Stored data
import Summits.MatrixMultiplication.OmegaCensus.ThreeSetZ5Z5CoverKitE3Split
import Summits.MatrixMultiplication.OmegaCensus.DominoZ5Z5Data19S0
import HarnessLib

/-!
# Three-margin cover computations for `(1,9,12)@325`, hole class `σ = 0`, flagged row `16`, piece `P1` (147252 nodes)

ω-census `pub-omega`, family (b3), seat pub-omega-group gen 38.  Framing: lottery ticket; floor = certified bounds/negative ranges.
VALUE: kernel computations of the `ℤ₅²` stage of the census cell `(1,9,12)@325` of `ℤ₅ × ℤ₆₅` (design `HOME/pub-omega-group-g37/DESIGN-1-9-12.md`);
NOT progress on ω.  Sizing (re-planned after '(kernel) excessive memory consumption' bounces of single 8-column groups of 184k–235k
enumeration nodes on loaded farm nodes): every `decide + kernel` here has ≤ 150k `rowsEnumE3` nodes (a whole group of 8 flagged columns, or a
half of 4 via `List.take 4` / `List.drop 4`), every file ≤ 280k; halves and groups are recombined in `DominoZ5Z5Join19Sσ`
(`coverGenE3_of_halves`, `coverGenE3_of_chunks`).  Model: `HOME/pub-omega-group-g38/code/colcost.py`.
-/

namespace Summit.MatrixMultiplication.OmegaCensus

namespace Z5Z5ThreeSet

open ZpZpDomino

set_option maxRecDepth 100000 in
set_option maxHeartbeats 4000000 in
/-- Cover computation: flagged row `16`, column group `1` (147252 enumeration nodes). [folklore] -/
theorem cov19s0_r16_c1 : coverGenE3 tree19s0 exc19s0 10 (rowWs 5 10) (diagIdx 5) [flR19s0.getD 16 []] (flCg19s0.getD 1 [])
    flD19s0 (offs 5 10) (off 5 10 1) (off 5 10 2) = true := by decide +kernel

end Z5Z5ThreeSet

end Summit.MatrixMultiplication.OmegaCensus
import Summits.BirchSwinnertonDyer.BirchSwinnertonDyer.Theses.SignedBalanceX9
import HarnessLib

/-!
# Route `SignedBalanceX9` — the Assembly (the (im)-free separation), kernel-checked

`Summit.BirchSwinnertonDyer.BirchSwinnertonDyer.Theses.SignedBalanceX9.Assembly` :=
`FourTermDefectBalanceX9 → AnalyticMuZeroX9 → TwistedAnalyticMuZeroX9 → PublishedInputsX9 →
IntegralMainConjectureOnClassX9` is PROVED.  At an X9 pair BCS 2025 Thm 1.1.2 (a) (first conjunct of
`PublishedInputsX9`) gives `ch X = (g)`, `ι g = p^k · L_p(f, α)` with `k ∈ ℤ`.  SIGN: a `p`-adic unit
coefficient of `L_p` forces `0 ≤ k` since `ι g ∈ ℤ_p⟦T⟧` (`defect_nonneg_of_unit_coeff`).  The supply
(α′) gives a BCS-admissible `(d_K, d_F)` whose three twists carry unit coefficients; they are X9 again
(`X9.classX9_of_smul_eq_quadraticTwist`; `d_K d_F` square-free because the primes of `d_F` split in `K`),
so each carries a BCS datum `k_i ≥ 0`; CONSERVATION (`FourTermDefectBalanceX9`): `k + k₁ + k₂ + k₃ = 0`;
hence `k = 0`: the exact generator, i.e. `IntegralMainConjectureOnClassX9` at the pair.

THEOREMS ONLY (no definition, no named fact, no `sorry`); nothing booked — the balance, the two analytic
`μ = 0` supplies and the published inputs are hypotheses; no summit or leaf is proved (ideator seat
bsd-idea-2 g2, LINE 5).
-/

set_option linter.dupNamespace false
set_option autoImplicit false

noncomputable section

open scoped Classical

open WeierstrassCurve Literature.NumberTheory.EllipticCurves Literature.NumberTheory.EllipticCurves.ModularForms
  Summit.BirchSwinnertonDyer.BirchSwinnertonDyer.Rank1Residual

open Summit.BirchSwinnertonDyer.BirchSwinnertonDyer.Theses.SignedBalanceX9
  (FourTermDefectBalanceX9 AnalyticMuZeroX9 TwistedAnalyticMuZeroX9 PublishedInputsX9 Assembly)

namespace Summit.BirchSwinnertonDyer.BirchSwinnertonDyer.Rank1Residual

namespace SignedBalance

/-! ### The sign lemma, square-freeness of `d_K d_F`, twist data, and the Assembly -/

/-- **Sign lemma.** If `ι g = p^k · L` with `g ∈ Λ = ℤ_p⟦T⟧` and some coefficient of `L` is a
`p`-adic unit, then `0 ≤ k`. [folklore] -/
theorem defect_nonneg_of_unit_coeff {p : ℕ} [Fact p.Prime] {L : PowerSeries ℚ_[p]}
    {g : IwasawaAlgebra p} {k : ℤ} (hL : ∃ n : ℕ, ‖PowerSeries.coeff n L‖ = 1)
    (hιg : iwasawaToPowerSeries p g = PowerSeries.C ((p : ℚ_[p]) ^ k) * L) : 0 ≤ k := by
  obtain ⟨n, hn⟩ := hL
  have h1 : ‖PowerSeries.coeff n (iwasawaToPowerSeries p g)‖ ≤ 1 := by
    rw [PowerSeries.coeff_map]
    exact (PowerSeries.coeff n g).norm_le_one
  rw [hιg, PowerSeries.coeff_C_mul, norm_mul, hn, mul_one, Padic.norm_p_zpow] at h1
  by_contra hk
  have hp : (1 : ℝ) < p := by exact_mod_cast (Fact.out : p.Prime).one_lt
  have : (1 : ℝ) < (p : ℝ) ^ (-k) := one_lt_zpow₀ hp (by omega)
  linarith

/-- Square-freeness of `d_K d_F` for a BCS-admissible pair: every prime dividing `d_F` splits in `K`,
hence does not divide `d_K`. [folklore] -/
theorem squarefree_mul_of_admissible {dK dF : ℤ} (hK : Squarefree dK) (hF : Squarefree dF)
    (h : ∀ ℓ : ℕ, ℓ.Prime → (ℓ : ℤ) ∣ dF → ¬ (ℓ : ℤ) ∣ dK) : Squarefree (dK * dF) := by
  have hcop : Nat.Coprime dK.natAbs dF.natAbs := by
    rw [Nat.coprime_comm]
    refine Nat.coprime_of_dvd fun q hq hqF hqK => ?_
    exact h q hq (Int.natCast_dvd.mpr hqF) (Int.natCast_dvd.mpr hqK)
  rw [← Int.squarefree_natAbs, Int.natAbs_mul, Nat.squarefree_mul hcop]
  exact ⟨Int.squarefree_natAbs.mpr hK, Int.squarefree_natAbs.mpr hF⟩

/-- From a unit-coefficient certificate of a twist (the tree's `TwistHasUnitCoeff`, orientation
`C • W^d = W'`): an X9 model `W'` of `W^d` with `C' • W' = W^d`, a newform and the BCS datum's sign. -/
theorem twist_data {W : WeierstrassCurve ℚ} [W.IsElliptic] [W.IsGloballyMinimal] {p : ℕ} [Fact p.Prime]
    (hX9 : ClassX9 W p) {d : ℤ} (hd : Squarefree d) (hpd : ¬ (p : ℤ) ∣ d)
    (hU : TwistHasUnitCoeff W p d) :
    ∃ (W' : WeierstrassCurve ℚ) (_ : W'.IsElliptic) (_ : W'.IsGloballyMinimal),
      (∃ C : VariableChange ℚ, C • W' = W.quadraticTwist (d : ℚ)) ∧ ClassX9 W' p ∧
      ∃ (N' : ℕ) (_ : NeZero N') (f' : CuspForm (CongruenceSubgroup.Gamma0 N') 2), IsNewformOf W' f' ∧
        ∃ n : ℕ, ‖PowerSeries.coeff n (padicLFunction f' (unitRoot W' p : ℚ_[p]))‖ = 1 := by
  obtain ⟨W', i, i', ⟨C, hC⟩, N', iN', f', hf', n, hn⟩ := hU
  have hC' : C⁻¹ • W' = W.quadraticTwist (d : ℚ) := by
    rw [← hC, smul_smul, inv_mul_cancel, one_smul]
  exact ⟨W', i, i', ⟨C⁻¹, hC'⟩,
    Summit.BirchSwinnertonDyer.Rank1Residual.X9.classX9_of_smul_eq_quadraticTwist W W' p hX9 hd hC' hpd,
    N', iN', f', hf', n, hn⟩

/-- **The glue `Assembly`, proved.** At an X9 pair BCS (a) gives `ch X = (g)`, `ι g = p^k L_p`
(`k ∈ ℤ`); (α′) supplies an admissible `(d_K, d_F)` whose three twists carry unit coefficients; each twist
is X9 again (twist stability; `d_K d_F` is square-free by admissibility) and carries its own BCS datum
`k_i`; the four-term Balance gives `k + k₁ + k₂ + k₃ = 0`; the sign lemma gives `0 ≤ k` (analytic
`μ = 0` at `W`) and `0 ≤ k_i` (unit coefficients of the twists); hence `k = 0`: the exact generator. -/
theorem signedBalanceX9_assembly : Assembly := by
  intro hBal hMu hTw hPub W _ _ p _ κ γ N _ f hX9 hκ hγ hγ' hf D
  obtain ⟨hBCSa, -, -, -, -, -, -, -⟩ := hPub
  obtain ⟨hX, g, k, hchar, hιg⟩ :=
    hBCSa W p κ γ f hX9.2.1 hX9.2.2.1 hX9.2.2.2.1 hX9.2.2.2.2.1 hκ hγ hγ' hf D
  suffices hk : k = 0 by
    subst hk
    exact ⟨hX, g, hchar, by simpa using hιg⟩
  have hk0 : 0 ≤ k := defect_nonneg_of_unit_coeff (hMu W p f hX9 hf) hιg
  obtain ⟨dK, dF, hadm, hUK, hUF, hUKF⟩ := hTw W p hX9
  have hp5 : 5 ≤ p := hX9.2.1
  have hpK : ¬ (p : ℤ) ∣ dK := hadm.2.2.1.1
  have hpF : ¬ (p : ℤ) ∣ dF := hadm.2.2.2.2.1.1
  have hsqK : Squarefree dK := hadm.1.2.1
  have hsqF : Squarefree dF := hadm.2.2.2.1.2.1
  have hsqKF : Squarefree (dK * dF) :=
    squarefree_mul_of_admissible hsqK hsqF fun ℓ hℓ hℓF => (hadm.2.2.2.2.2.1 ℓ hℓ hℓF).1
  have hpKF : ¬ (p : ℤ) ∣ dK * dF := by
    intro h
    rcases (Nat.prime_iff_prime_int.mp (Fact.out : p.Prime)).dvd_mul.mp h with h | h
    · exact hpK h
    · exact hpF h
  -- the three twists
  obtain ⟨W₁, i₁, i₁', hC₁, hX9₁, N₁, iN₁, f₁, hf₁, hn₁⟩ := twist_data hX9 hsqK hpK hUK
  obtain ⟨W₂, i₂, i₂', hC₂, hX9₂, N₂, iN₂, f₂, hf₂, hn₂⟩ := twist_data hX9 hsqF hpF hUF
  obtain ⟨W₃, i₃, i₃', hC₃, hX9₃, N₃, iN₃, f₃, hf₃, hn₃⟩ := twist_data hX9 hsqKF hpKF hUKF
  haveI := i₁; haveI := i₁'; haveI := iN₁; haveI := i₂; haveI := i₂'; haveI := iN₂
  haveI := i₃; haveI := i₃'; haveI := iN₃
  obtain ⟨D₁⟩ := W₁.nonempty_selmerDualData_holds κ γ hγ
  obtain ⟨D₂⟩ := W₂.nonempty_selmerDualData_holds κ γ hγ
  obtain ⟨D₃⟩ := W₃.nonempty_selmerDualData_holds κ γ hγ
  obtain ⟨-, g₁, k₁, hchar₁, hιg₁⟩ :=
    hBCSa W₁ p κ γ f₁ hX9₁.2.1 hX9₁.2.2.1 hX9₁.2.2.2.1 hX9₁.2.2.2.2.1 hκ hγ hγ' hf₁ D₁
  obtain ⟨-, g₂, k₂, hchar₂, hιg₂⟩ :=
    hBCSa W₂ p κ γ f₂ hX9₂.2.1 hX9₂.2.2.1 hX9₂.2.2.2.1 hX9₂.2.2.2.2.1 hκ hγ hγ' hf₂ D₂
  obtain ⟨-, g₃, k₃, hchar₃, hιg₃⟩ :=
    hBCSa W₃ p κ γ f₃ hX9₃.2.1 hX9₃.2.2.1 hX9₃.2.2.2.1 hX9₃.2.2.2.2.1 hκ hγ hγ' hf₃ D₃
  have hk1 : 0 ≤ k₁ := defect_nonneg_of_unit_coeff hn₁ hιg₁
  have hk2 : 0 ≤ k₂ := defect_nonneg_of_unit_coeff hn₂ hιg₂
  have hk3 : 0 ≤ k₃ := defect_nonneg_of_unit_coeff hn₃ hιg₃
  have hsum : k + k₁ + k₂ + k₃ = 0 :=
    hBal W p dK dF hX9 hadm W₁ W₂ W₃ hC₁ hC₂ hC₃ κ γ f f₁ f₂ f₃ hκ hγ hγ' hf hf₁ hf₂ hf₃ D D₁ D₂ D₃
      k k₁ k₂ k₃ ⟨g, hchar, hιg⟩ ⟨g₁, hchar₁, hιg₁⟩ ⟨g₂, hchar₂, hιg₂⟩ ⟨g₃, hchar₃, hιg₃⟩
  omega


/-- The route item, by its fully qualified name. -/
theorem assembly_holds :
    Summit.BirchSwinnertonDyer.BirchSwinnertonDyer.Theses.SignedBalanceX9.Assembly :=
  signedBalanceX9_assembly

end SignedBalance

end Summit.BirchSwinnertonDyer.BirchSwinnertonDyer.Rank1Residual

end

### Problem description
The answer is the lines above between the line holding "exact hpF h" and the line holding "hBCSa W₂ p κ", inclusive, each written out exactly, and no others.

### Written solution
    · exact hpF h
  -- the three twists
  obtain ⟨W₁, i₁, i₁', hC₁, hX9₁, N₁, iN₁, f₁, hf₁, hn₁⟩ := twist_data hX9 hsqK hpK hUK
  obtain ⟨W₂, i₂, i₂', hC₂, hX9₂, N₂, iN₂, f₂, hf₂, hn₂⟩ := twist_data hX9 hsqF hpF hUF
  obtain ⟨W₃, i₃, i₃', hC₃, hX9₃, N₃, iN₃, f₃, hf₃, hn₃⟩ := twist_data hX9 hsqKF hpKF hUKF
  haveI := i₁; haveI := i₁'; haveI := iN₁; haveI := i₂; haveI := i₂'; haveI := iN₂
  haveI := i₃; haveI := i₃'; haveI := iN₃
  obtain ⟨D₁⟩ := W₁.nonempty_selmerDualData_holds κ γ hγ
  obtain ⟨D₂⟩ := W₂.nonempty_selmerDualData_holds κ γ hγ
  obtain ⟨D₃⟩ := W₃.nonempty_selmerDualData_holds κ γ hγ
  obtain ⟨-, g₁, k₁, hchar₁, hιg₁⟩ :=
    hBCSa W₁ p κ γ f₁ hX9₁.2.1 hX9₁.2.2.1 hX9₁.2.2.2.1 hX9₁.2.2.2.2.1 hκ hγ hγ' hf₁ D₁
  obtain ⟨-, g₂, k₂, hchar₂, hιg₂⟩ :=
    hBCSa W₂ p κ γ f₂ hX9₂.2.1 hX9₂.2.2.1 hX9₂.2.2.2.1 hX9₂.2.2.2.2.1 hκ hγ hγ' hf₂ D₂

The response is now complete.